(Given data begins)
import Summits.FinalStateConjecture.FinalStateConjecture.Theses.StarvedNecks
import Summits.FinalStateConjecture.FinalStateConjecture.Theorems.SeamedChartsExhaust.Negative.ReversedFlatChart
import Literature.Geometry.Lorentzian.CausalityPushUp
import Literature.Geometry.Lorentzian.CausalFutureProofs
import Literature.Geometry.Lorentzian.MinkowskiGlobalHyperbolicity
import Literature.Geometry.Lorentzian.KerrConvergenceProofs
import HarnessLib.Audit

/-!
# Line `rim-criterion` — skeleton for crux `StarvedNecks.SeamedChartsExhaust`
(item stmt-FinalStateConjecture-13551, route `route-FinalStateConjecture-StarvedNecks`; crux-plan seat
`planner-cruxplan-stmt-FinalStateConjecture-13551-rim-criterion-0`, 2026-08-16; line card `Lines/rim-criterion.md`).

The crux: for every admissible datum, MGHD `𝒟`, region `O`, `C²` decomposition `d`, radii `R`, `R₀`,
`O = exteriorOf 𝒟 d.charted ∧ HonestCore(d, R₀) ∧ SEAMED(d, R, R₀) → HasExhaustiveCharts d`.
Clause (i) of `HasExhaustiveCharts` is SEAMED (2) verbatim; clause (ii) is
`O \ F ⊆ J⁻(S)` with `F = certifiedLate d R τ₁`, `S = certifiedSlab d R τ₁`, for every `τ₁ > τ₀`.

## The line (idea card `Ideas/rim-criterion.md`, triage `TRIAGE-r1-{1,2,3}.md`: pass ×3)

LEVER (proved here, `rim_criterion`, copied from the ideator's `SketchIdeator1.rimCriterion_holds`):
in any spacetime, for sets `O, F, S`: (V) `O` diamond-convex, (R) every `p ∈ O` causally precedes some
`q ∈ O` with `q ∈ F ∨ q ∈ J⁻ S`, (RIM) `frontier F ∩ O ⊆ J⁻ S` ⟹ `O \ F ⊆ J⁻ S` (first entry of a
causal curve into `closure F`, an `sInf` over a closed subset of `Icc a b`; no limit curves).
(V) and cofinality `O ⊆ I⁻(d.charted)` hold for `exteriorOf` (proved: `exteriorOf_diamond`,
`exteriorOf_cofinal`); `F` is OPEN under SEAMED (proved: `isOpen_certifiedLate`, copied from
`SketchIdeator3.certifiedLateIsOpen_holds` — lateral walls `r = Rⱼ(t)`, `t > τ₁` are flat-late interior
points by SEAMED (6) ⇐ (9), (8), (12)), so `frontier F = closure F \ F`.
What remains is chart bookkeeping, cut into FOUR registered stubs keyed to disjoint clause groups
(triage sharpenings T1–T3: RIM in the form `(closure F ∩ O) \ F`, the ride as ONE shared lemma, the
flat ray stopped at FIRST CONTACT with the closed certified tubes, routing separated from flows):

* `stub_rim`         — RIM ENUMERATION: `(closure F ∩ O) \ F ⊆ S ∪ T` where `T` = the ride-able
                       certified tube points (hole time `≤ τ₁`, `R₀ ≤ r ≤ Rⱼ(t)`, hole-late or flat-late).
                       Clauses: SEAMED (11) [closure of the flat piece = flat points ∪ flat-tube walls],
                       HonestCore (c) with the continuous profile `ϱ := Rⱼ` [closure of the hole pieces],
                       SEAMED (1) [`R₀ ≤ ρ`, `R` continuous], SEAMED (8) [walls lie deep in certified tubes].
* `stub_tubeRide`    — THE RIDE: `T ⊆ J⁻ S` — the `Λⱼe₀`-segment at constant rest-frame radius is a
                       future causal curve (SEAMED (5), orthochronous `Λⱼ` = HonestCore (a), `R` monotone
                       = SEAMED (1)) landing on the disc `{t = τ₁, r ≤ Rⱼ(τ₁)} ⊆ S`.
* `stub_flatBoarding`— FLAT BOARDING: a flat-late point with flat time in `(τ₀, τ₁]` lies in
                       `J⁻(S ∪ T)`: the `e₀`-ray (HonestCore (d)) up to the flat slab or to FIRST CONTACT
                       with the closed set `⋃ₖ {rₖ ≤ Rₖ(tₖ)}`, where one atlas (SEAMED (6) ⇐ (7), (8), (9),
                       (1), `100M ≤ R₀` of HonestCore (a)) makes the contact point a point of `T`.
* `stub_holeRouting` — ROUTING (flow-free enumeration): an uncertified hole-late point is on `S`, or
                       anchorable (`t < τ₁`, `r < Rᵢ(τ₁)`), or equal to a flat-late point with flat time in
                       `(τ₀, τ₁]` (collar: SEAMED (9), (8), (12), (6); far leaf: SEAMED (10); (1) monotone).

COMPOSITION (`SeamedChartsExhaust_of`, sorry-free apart from the four stubs it invokes; concludes the
crux BY NAME): REACH `d.charted \ F ⊆ J⁻ S` from routing + anchoring (HonestCore (b) at `ϱ := Rᵢ(τ₁)`,
proved: `hole_anchoring`) + boarding + ride; RIM from openness + `stub_rim` + ride; then `rim_criterion`
with (V), cofinality and `J⁻ ∘ J⁻ = J⁻` (`causalFuture_causalFuture_eq`).

## Disproof / negatives honoured
`Cruxes/SeamedChartsExhaust/Disproof.lean` (cdisprove v1: crux RESISTS): §3 `not_withoutFutureOrientation`,
landed as `Theorems/SeamedChartsExhaust/Negative/WithoutFutureOrientation.lean`
(`Negative.not_forall_hasExhaustiveCharts_without_futureOrientation`; its model `Negative/ReversedFlatChart.lean`,
`ReversedModel.not_hasExhaustiveCharts_decomp`, is imported below — the corollary module was not yet served by the
check farm at planning time): HonestCore (d) is
load-bearing — THIS LINE USES (d) AT `stub_flatBoarding` (hypothesis `hd`), and only there; the other
three stubs are (d)-free and hold in the reversed model (vacuously for `N = 0` or by SEAMED (11)).
§2 `seamedChartsExhaust_of_core`: sub-extremality, SEAMED (3), (4) and `100M ≤ R₀` beyond `r₊ < R₀` are
decorative — consistent: no stub consumes `Kerr.IsSubextremal`, (3) or (4); `100M ≤ R₀` enters only
`stub_flatBoarding` (contact points lie in the chart domain `{r > max r₊ 0}`). §4 `line_mem_causalFuture`
(coordinate lines through a chart are causal curves; clamped parameter) is the adapter both flow stubs
need — provers copy it verbatim. `ledger negatives --problem FinalStateConjecture`: 0 (2026-08-16).
-/

noncomputable section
(Given data ends)
> Instructions to follow:
What do the lines above say from the one containing "import Literature.Geometry.Lorentzian.CausalFutureProofs" down to the one containing "(item stmt-FinalStateConjecture-13551, route"? Return them exactly, both end lines included, and only them.

> Written reply:
import Literature.Geometry.Lorentzian.CausalFutureProofs
import Literature.Geometry.Lorentzian.MinkowskiGlobalHyperbolicity
import Literature.Geometry.Lorentzian.KerrConvergenceProofs
import HarnessLib.Audit

/-!
# Line `rim-criterion` — skeleton for crux `StarvedNecks.SeamedChartsExhaust`
(item stmt-FinalStateConjecture-13551, route `route-FinalStateConjecture-StarvedNecks`; crux-plan seat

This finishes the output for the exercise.